USC Takes on Tinseltown’s Subsidies
Here’s something you won’t be hearing from the New Mexico Film Office: Research has, once again, confirmed that giveaways to Hollywood are a sucker’s bet for taxpayers.
Michael Thom, an assistant professor at USC, has published new findings on the “incentives” that states provide to film and television productions. He “looked at job growth, wage growth, states’ share of the motion picture industry and the industry’s output in each state,” and found that on average, “the only benefits were short-term wage gains, mostly to people who already work in the industry. Job growth was almost nonexistent. Market share and industry output didn’t budge.”
Thom’s first study, published in the American Review of Public Administration, concluded that between “1999 to 2013, the average annual percentage change in film production employment remained at or slightly above zero — even in California and New York, the headquarters of the entertainment industry.”

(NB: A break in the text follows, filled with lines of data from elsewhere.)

namespace Summit.HubbardSuperconductivity.HubbardSuperconductivity.Theorems.TwoLegFourier

set_option linter.dupNamespace false -- summit = problem name (single-conjunct summit), D-0017

open Finset Complex
open Literature.MathematicalPhysics.QuantumLattice Literature.Probability.LatticeModels GrassmannAlgebra
open Summit.HubbardSuperconductivity.HubbardSuperconductivity.Theorems.KLRegimeSplit
open Summit.HubbardSuperconductivity.HubbardSuperconductivity.Theorems.KLProgrammeLegKernels

variable {L M : ℕ} [NeZero L] {P : Type*} [Fintype P] [DecidableEq P]

/-! ## §1 The two-leg kernel of a grid-substituted element at a `(K,σ)` string -/

omit [NeZero L] [DecidableEq P] in
/-- Sums over grid-leg tuples vanishing off prescribed spins/charges reduce to sums over point tuples. -/
theorem sum_gridLeg_tuple_eq {A : Type*} [AddCommMonoid A] {m : ℕ} (σ c : Fin m → Fin 2)
    (g : (Fin m → GridLeg P) → A) (hg : ∀ Y, (∃ i, ¬((Y i).1.2 = σ i ∧ (Y i).2 = c i)) → g Y = 0) :
    ∑ Y, g Y = ∑ p : Fin m → P, g (fun i => ((p i, σ i), c i)) := by
  classical
  set emb : (Fin m → P) → (Fin m → GridLeg P) := fun k i => ((k i, σ i), c i) with hemb
  have hinj : Function.Injective emb := fun k k' h => funext fun i => by
    have := congrFun h i
    simp only [hemb, Prod.mk.injEq] at this
    exact this.1.1
  rw [← sum_image (f := g) fun k _ k' _ h => hinj h]
  symm
  refine sum_subset (subset_univ _) fun Y _ hY => hg Y ?_
  by_contra hall
  push Not at hall
  refine hY (mem_image.2 ⟨fun i => (Y i).1.1, mem_univ _, funext fun i => ?_⟩)
  obtain ⟨h1, h2⟩ := hall i
  simp only [hemb]
  rw [← h1, ← h2]
/-- **EXISTENCE OF THE SECOND TSCHIRNHAUS FOR THE ROW `(eu, ef)`** (§2 applied to `G.divMonomial (ef·e_f)`).  INPUT: the pair-ledger
read-off on the `x_f^{ef}`-row below degree `M + ef` (`coeff_n G = 0` for `n_f = ef`, `|n| < M + ef`, `n_λ = 0 ∨ n_μ = 0`), the FLAG
`coeff_{x_λx_μu^{eu+1}f^{ef}} G ≠ 0`, the ENTRY `coeff_{x_λx_μu^{eu}f^{ef}} G = 0`, `eu + 1 ≠ 0` in `K`, `M ≥ eu + 4`.  OUTPUT: for
every `N` a `ψ ∈ K[x_λ, x_μ]` (`ψ(0) = 0`) such that `τ := tsch u ψ` (i) kills the row: `coeff_m (τ G) = 0` for `m_u = eu`, `m_f = ef`,
`|m| ≤ N + eu + 2 + ef`, `|m| < M + ef`; (ii) keeps the flag; (iii) keeps the row's read-off. [OURS]
[cite: Abhyankar1990, Lecture 25 pp. 216–217 and Lecture 26 pp. 228–229] [cite: CossartPiltant2009, I.8.3.6] -/
theorem exists_second_tschirnhaus_row_prime {lam mu u f : Fin 4} (hlm : lam ≠ mu) (hul : u ≠ lam) (hum : u ≠ mu)
    (hfl : f ≠ lam) (hfm : f ≠ mu) (hfu : f ≠ u) {G : MvPolynomial (Fin 4) K} {M eu ef : ℕ} (heK : ((eu + 1 : ℕ) : K) ≠ 0)
    (hM : eu + 4 ≤ M)
    (hled : ∀ n : Fin 4 →₀ ℕ, n f = ef → n.degree < M + ef → (n lam = 0 ∨ n mu = 0) → coeff n G = 0)
    (hV : coeff (Finsupp.single lam 1 + Finsupp.single mu 1 + Finsupp.single u (eu + 1) + Finsupp.single f ef) G ≠ 0)
    (h2 : coeff (Finsupp.single lam 1 + Finsupp.single mu 1 + Finsupp.single u eu + Finsupp.single f ef) G = 0) (N : ℕ) :
    ∃ ψ : MvPolynomial (Fin 4) K, constantCoeff ψ = 0 ∧ u ∉ ψ.vars ∧ f ∉ ψ.vars ∧
      (∀ a ∈ ψ.support, a u = 0 ∧ a f = 0 ∧ 1 ≤ a.degree) ∧
      (∀ m : Fin 4 →₀ ℕ, m u = eu → m f = ef → m.degree ≤ N + eu + 2 + ef → m.degree < M + ef →
        coeff m (tsch u ψ G) = 0) ∧
      coeff (Finsupp.single lam 1 + Finsupp.single mu 1 + Finsupp.single u (eu + 1) + Finsupp.single f ef) (tsch u ψ G) =
        coeff (Finsupp.single lam 1 + Finsupp.single mu 1 + Finsupp.single u (eu + 1) + Finsupp.single f ef) G ∧
      (∀ n : Fin 4 →₀ ℕ, n f = ef → n.degree < M + ef → (n lam = 0 ∨ n mu = 0) → coeff n (tsch u ψ G) = 0) := by
  classical
  set G' := G.divMonomial (Finsupp.single f ef) with hG'
  -- exponents of `x_f`-degree `ef` are `e_f^{ef} + (x_f-free)`
  have hdec : ∀ n : Fin 4 →₀ ℕ, n f = ef → n = Finsupp.single f ef + (n - Finsupp.single f ef) ∧
      (n - Finsupp.single f ef) f = 0 ∧ (n - Finsupp.single f ef).degree + ef = n.degree ∧
      (n - Finsupp.single f ef) lam = n lam ∧ (n - Finsupp.single f ef) mu = n mu ∧ (n - Finsupp.single f ef) u = n u := by
    intro n hnf
    have hle : Finsupp.single f ef ≤ n := by
      intro i
      by_cases hi : i = f
      · subst hi; rw [Finsupp.single_eq_same, hnf]
      · rw [show (Finsupp.single f ef : Fin 4 →₀ ℕ) i = 0 from Finsupp.single_eq_of_ne hi]
        exact Nat.zero_le _
    have heq : n = Finsupp.single f ef + (n - Finsupp.single f ef) := (add_tsub_cancel_of_le hle).symm
    refine ⟨heq, ?_, ?_, ?_, ?_, ?_⟩
    · rw [Finsupp.tsub_apply, Finsupp.single_eq_same, hnf, Nat.sub_self]
    · have := congrArg Finsupp.degree heq
      rw [map_add, Finsupp.degree_single] at this
      omega
    · rw [Finsupp.tsub_apply, Finsupp.single_eq_of_ne hfl.symm, Nat.sub_zero]
    · rw [Finsupp.tsub_apply, Finsupp.single_eq_of_ne hfm.symm, Nat.sub_zero]
    · rw [Finsupp.tsub_apply, Finsupp.single_eq_of_ne hfu.symm, Nat.sub_zero]
  -- the hypotheses of §2 for `G'`
  have hled' : ∀ n : Fin 4 →₀ ℕ, n f = 0 → n.degree < M → (n lam = 0 ∨ n mu = 0) → coeff n G' = 0 := by
    intro n hnf hnM hn
    rw [hG', coeff_divMonomial]
    refine hled _ ?_ ?_ ?_
    · rw [Finsupp.add_apply, Finsupp.single_eq_same, hnf, add_zero]
    · rw [map_add, Finsupp.degree_single]; omega
    · rwa [Finsupp.add_apply, Finsupp.add_apply, Finsupp.single_eq_of_ne hfl.symm, Finsupp.single_eq_of_ne hfm.symm, zero_add,
        zero_add]
  have hkey : ∀ k : ℕ, Finsupp.single f ef + (Finsupp.single lam 1 + Finsupp.single mu 1 + Finsupp.single u k) =
      Finsupp.single lam 1 + Finsupp.single mu 1 + Finsupp.single u k + Finsupp.single f ef := fun k => by
    rw [add_comm]
  have hV' : coeff (Finsupp.single lam 1 + Finsupp.single mu 1 + Finsupp.single u (eu + 1)) G' ≠ 0 := by
    rw [hG', coeff_divMonomial, hkey]; exact hV
  have h2' : coeff (Finsupp.single lam 1 + Finsupp.single mu 1 + Finsupp.single u eu) G' = 0 := by
    rw [hG', coeff_divMonomial, hkey]; exact h2
  obtain ⟨ψ, hψ0, hψu, hψf, hψs, hrow, hflag, hoff⟩ :=
    exists_second_tschirnhaus_prime hlm hul hum hfl hfm hfu heK hM hled' hV' h2' N
  -- transport back through `coeff_m (τ G) = coeff_{m − ef·e_f} (τ G')`
  have hback : ∀ n : Fin 4 →₀ ℕ, n f = ef → coeff n (tsch u ψ G) = coeff (n - Finsupp.single f ef) (tsch u ψ G') :=
    fun n hnf => coeff_tsch_eq_coeff_tsch_divMonomial hfu.symm hψf ef G hnf
  refine ⟨ψ, hψ0, hψu, hψf, hψs, fun m hmu hmf hmN hmM => ?_, ?_, fun n hnf hnM hn => ?_⟩
  · obtain ⟨-, h0f, hdeg, -, -, h0u⟩ := hdec m hmf
    rw [hback m hmf]
    exact hrow _ (by rw [h0u, hmu]) h0f (by omega) (by omega)
  · have hf : (Finsupp.single lam 1 + Finsupp.single mu 1 + Finsupp.single u (eu + 1) + Finsupp.single f ef : Fin 4 →₀ ℕ) f = ef := by
      rw [Finsupp.add_apply, Finsupp.add_apply, Finsupp.add_apply, Finsupp.single_eq_of_ne hfl, Finsupp.single_eq_of_ne hfm,
        Finsupp.single_eq_of_ne hfu, Finsupp.single_eq_same, zero_add, zero_add, zero_add]
    rw [hback _ hf, add_tsub_cancel_right, hflag, hG', coeff_divMonomial, hkey]
  · obtain ⟨-, h0f, hdeg, h0l, h0m, -⟩ := hdec n hnf
    rw [hback n hnf]
    exact hoff _ h0f (by omega) (by rw [h0l, h0m]; exact hn)
/-- The guarded reorganisation identity of the pinned-pair spine with the 6–2 classes as value rows: the pinned signed born atom `A3` stays EXPLICIT, the value rows
`R61 R62` go to the FUNCTION part (scalar atoms; `Λd·B ≠ 0`). -/
theorem klpp_reorg_identity2S {Λd B R0 Rhd Rl M44 η44 A1 T1 PD A2 T2 PX A3 R61 R62 mA S1 S2 CD CX : ℝ} {c1 c2 c3 : Prop} [Decidable c1] [Decidable c2] [Decidable c3]
    (hD : Λd * B ≠ 0) :
    R0 + ((Λd * (2⁻¹ * Rhd + B * ((if c1 then A1 / (Λd * B) else M44 * (T1 / (Λd * B))) + η44 * (PD / (Λd * B)) + (if c2 then A2 / (Λd * B) else M44 * (T2 / (Λd * B))) +
        η44 * (PX / (Λd * B)) + 2 * ((if c3 then A3 / (Λd * B) else R61) + R62))) + Rl) + mA * (S1 + M44 * CD + M44 * CX) + mA * (S2 + M44 * CD + M44 * CX)) =
      R0 + ((Λd * (2⁻¹ * Rhd) + Λd * B * (2 * ((if c3 then 0 else R61) + R62)) + Rl + mA * S1 + mA * S2) +
        (((if c1 then A1 else M44 * T1) + η44 * PD + (if c2 then A2 else M44 * T2) + η44 * PX + 2 * (if c3 then A3 else 0)) + 2 * (mA * (M44 * CD + M44 * CX)))) := by
  obtain ⟨hΛ, hB⟩ := mul_ne_zero_iff.1 hD
  split_ifs <;> field_simp <;> ring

The professor’s second analysis, published in the journal American Politics Research, looked at “why states kept or terminated their incentives.” Dead-enders, he found, refuse to acknowledge reality: “After a state has invested tens of millions of dollars, no politician wants to acknowledge that the program is a waste of taxpayer money.”
Amazingly, despite its small size, New Mexico was one of the biggest-spending subsidizers of Hollywood. At $490.3 million, the Land of Enchantment bestowed more largesse on the industry than Texas, Florida, North Carolina, and Illinois!
Thom’s research is a welcome addition to the mountain of evidence demonstrating the failure of taxpayer “incentivizing” of the entertainment business. Let’s hope it gets some serious attention — from elected officials from both parties — in Santa Fe.